Kim Younggon |
A primeira história que escutei ela contar foi a da caipora, que era uma mulher com apenas uma banda. Protegia as matas e os bichos. Se encontrasse o caçador, castigava, fazendo que ele não achasse o caminho de volta. Uma vez um caçador ouviu uma voz que lhe disse para não caçar mais nas matas. O caçador não ligou e foi bem do dele caçar na mata. Encontrou um jacu e atirou nele sem perder tempo. O pássaro voou e veio com as garras ferir o caçador, que caiu no chão. Deu o segundo tiro no jacu, que voou mais rápido dessa vez e com as garras afiadas furou os olhos do caçador, que chegou em casa cambaleando e ensanguentado. O caçador então escutou a voz dizer: “Eu não disse pra você não ir caçar na mata! Com a caipora não se brinca!” Edelzuíta falou que, quando o caçador se perde na mata por causa da caipora, a única maneira dele achar o caminho de volta é deixar fumo e cachaça pra ela no pé da árvore.
Depois eu escutei ela contar a história do saci, o negrinho de uma perna só, que usava uma carapuça vermelha. Saía à noite para espantar os cavalos e os burros. Montava nos animais e entrançava as crinas. No outro dia, o vaqueiro encontrava os cavalos e os burros espalhados lá longe pelas capoeiras e pastos.
A noite ficava ora alegre, ora suave, quanto mais ela contava uma história. Uma noite, aconteceu ela contar a história da menina dos brincos de ouro.
“Era uma vez uma mãe que deu uns brincos de ouro à filha mais nova. A menina costumava tirar os brincos e colocá-los em cima de uma pedra quando ia à lagoa buscar água e tomar banho. Um dia ela foi à lagoa, tomou banho, encheu a lata e esqueceu os brincos. Com medo de ser castigada pela mãe, voltou à lagoa para buscar os brincos. Chegando lá, encontrou um velho muito feio, que a agarrou, botou nas costas e a levou consigo. O velho botou a menina dentro do surrão, que era um saco grande. Coseu o surrão e disse à menina que ia sair com ela de porta em porta para ganhar a vida. Quando ele ordenasse, ela cantasse dentro do surrão, senão ele batia com o bordão. Em toda porta que chegava, o velho botava o surrão no chão e dizia: “Canta, canta meu surrão, senão te meto este bordão”. E o surrão cantava com sua voz triste: “Neste surrão me meteram, neste surrão hei de morrer, por causa de uns brincos de ouro, que na fonte fui esquecer”.

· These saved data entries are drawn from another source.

import Summits.CriticalPhenomena.PercolationContinuityZ3.Theorems.PercAnnulusCrossingIICCorollaries
import Summits.CriticalPhenomena.PercolationContinuityZ3.Theorems.PercNearOneGluingNoHeavyRsw3SetToSetHardCrossing
import Summits.CriticalPhenomena.PercolationContinuityZ3.Theorems.PercAnnulusCrossingSetToSetQuasiMult
import Summits.CriticalPhenomena.PercolationContinuityZ3.Theorems.PercAnnulusCrossingTubeRateGeometricRSW
import Summits.CriticalPhenomena.PercolationContinuityZ3.Theorems.PercAnnulusCrossingSetToSetHighDimAspect
import HarnessLib

/-!
# RSW3 lane (lead, gen 13): what the single open LANE-4 input (A2)□ at `p_c(ℤ³)` buys, in one statement — and why it cannot
# be proved dimension-uniformly

builds on p205010 (kernel theorem, internal audit signed; external expert review pending) — the IIC theorem of p1 gen 3 (V76) in the chain
does not use it; the doubling equivalence V6 and the one-arm lower bounds do (see the cited files).

Cell `prim-rsw3` (LANE 3), lead seat, gen 13.  Support file (`--supports stmt-CriticalPhenomena-4575`); no definitions, no named facts, no
sorries; PURE ASSEMBLY of accepted lane theorems, for planners and LANE 4 (one decl to cite).

* **`setToSetQuasiMult_consequences`** — `Crossing.SetToSetQuasiMult` (Basu–Sapozhnikov's (A2) at `p_c(ℤ³)`, box form; OPEN) implies ALL of:
  `KestenIICExists` (Kesten's incipient infinite cluster on `ℤ³`; p1 gen 3 / lead gen 4, `kestenIICExists_of_setToSetQuasiMult`, V76),
  `GeometricHardCrossingLowerBound` (the lower half of 3-D RSW with geometric constants; p2 gen 16, V150), `HardCrossingLowerBound k` for every
  `k ≥ 1` and the cube lower bound `CrossingLowerBound cubeShape 0` (ibid.), bounded `n·μ_{p_c}(n)` for the tube correlation length (lead gen 4,
  V74, `geometricHardCrossingLowerBound_iff_rate_bounded`), `OneArmQuasiMult` and `OneArmDoubling` (lead gen 3 / p1 gen 2, V51/V6,
  `oneArmDoubling_of_setToSetQM`).  So the single open input of the printed IIC construction for `ℤ³` dominates the whole (S1-lo) column and the
  (S2-one-arm) column of the lane's ladder.
* **`setToSetQuasiMult_consequences_highDim_caveat`** — re-export of the unconditional high-dimensional verdict (lead gen 13, V154): there is
  `d₀` such that for every `d ≥ d₀` the `d`-dimensional analogue `∃ ϰ > 0, SetToSetQuasiMultAt d (criticalProbI d) ϰ` is FALSE while one-arm
  doubling HOLDS — any proof of the hypothesis of `setToSetQuasiMult_consequences` must use a feature of `ℤ³` absent above six dimensions.

References: Basu–Sapozhnikov, ECP 22 (2017) no. 26, §1 (A2), Thm. 1.1 [BasuSapozhnikov2017ECP]; Kesten, *Percolation Theory for
Mathematicians* (1982) §3.3 [Kesten1982]; Borgs–Chayes–Kesten–Spencer 1999 §1 [BorgsChayesKestenSpencer1999].
-/

noncomputable section

namespace Summit.CriticalPhenomena.PercolationContinuityZ3.Theorems.Crossing

open MeasureTheory Filter Topology
open Literature.Probability.Percolation Literature.Probability.LatticeModels
open Summit.CriticalPhenomena.PercolationContinuityZ3.Theorems.Rsw3

/-- **WHAT (A2)□ AT `p_c(ℤ³)` BUYS.**  If `Crossing.SetToSetQuasiMult` holds (Basu–Sapozhnikov's quasi-multiplicativity (A2) at `p_c(ℤ³)`, box
form — OPEN), then: Kesten's IIC exists on `ℤ³`; the hard-direction crossing probabilities of the tubes `{0..Kn} × {0..n}²` are `≥ c^K` (geometric RSW
lower half), in particular `HardCrossingLowerBound k` for every `k ≥ 1` and the cube is crossed with probability `≥ c`; the tube correlation length
satisfies `n·μ_{p_c}(n) ≤ C`; and the one-arm probabilities are quasi-multiplicative at ratio 4 and doubling (`π(2n) ≥ c·π(n)`).  Pure assembly of
V76 (p1/lead), V150 (p2 gen 16), V74 (lead gen 4), V51/V6 (lead gen 3 / p1 gen 2).
[cite: BasuSapozhnikov2017ECP, §1 assumption (A2) and Thm. 1.1] [cite: Kesten1982, §3.3 Comment (v)] -/
theorem setToSetQuasiMult_consequences (h : SetToSetQuasiMult) :
    KestenIICExists ∧ GeometricHardCrossingLowerBound ∧ (∀ k : ℕ, 1 ≤ k → HardCrossingLowerBound k) ∧
      CrossingLowerBound cubeShape 0 ∧
      (∃ C : ℝ, ∀ n : ℕ, 1 ≤ n →
        (n : ℝ) * -(subadditive_log_hardCrossing (criticalProbI 3)
          (by rw [coe_criticalProbI]; exact criticalProb_zd_pos 3 (by norm_num)) n).lim ≤ C) ∧
      OneArmQuasiMult ∧ OneArmDoubling := by
  have hp : 0 < ((criticalProbI 3 : unitInterval) : ℝ) := by
    rw [coe_criticalProbI]; exact criticalProb_zd_pos 3 (by norm_num)
  have hgeo : GeometricHardCrossingLowerBound := geometricHardCrossingLowerBound_of_setToSetQuasiMult h
  obtain ⟨ϰ, hϰ, hA2⟩ := h
  have hqm : OneArmQuasiMult ∧ OneArmDoubling :=
    oneArmDoubling_of_setToSetQM hϰ (fun m hm Z hZ X hX Y hY => by
      have h' := hA2 m hm Z hZ X hX Y hY
      rwa [← mul_assoc] at h')
  exact ⟨kestenIICExists_of_setToSetQuasiMult ⟨ϰ, hϰ, hA2⟩, hgeo,
    fun k hk => hardCrossingLowerBound_of_setToSetQuasiMult ⟨ϰ, hϰ, hA2⟩ hk,
    crossingLowerBound_cubeShape_of_setToSetQuasiMult ⟨ϰ, hϰ, hA2⟩,
    (geometricHardCrossingLowerBound_iff_rate_bounded hp).1 hgeo, hqm.1, hqm.2⟩

/-- **The caveat, re-exported**: the `d`-dimensional analogue of the hypothesis is FALSE in every sufficiently high dimension (no named fact), while
one-arm doubling holds there — so `SetToSetQuasiMult` admits no dimension-uniform proof, and is strictly stronger than doubling `d`-uniformly
(lead gen 13, `…SetToSetHighDimAspect`). [cite: BasuSapozhnikov2017ECP, §1.2 (third bullet)] [cite: Hara2008, Thm. 1.1] -/
theorem setToSetQuasiMult_consequences_highDim_caveat :
    ∃ d₀ : ℕ, ∀ d : ℕ, d₀ ≤ d →
      (¬ ∃ ϰ : ℝ, 0 < ϰ ∧ SetToSetQuasiMultAt d (criticalProbI d) ϰ) ∧
        ∃ c : ℝ, 0 < c ∧ OneArmDoublingAt d (criticalProbI d) c := by
  obtain ⟨d₁, h₁⟩ := exists_forall_not_setToSetQuasiMultAt_criticalProbI
  obtain ⟨d₂, h₂⟩ := exists_forall_oneArmDoublingAt_criticalProbI
  refine ⟨max d₁ d₂, fun d hd => ⟨?_, h₂ d ((le_max_right _ _).trans hd)⟩⟩
  rintro ⟨ϰ, hϰ, hA2⟩
  exact h₁ d ((le_max_left _ _).trans hd) ϰ hϰ hA2

end Summit.CriticalPhenomena.PercolationContinuityZ3.Theorems.Crossing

“Todo mundo ficava admirado quando ouvia o surrão cantar e dava dinheiro ao velho. Aí um dia o velho chegou à casa da mãe da menina que reconheceu logo a voz da filha. Logo ela convidou o velho para comer e beber e, como já era tarde, pediu que ele dormisse ali em sua casa. De noite, como ele tinha bebido muito, ferrou no sono. E roncou até de manhã. Aí a mãe e as outras filhas abriram o surrão e tiraram a menina que estava muito fraquinha, quase para morrer. Em lugar da menina, a mãe e as filhas encheram o surrão com excrementos. No dia seguinte, o velho pegou o surrão, botou nas costas e partiu cedo. Parou adiante, bateu na porta de uma casa. Perguntou ao dono se não queria ouvir um surrão cantar. Botou o surrão no chão e disse: “Canta, canta meu surrão, senão te meto este bordão”. Nada do surrão cantar. Não gostando, o velho repetiu a ordem. Nada. Sem se conter, o velho meteu o cacete no surrão que se arrebentou e mostrou o que estava dentro dele. O velho percebeu a peça que tinham pregado nele, ficou com tanta raiva que ali mesmo caiu morto no chão.”
A gente não sabia o que era melhor quando Edelzuíta contava uma história. Se o prazer que a história causava em cada trecho que ela contava ou a mansidão de sua voz enchendo os nossos corações de puro encantamento. Cada um de nós escutava atento e estava sempre querendo mais.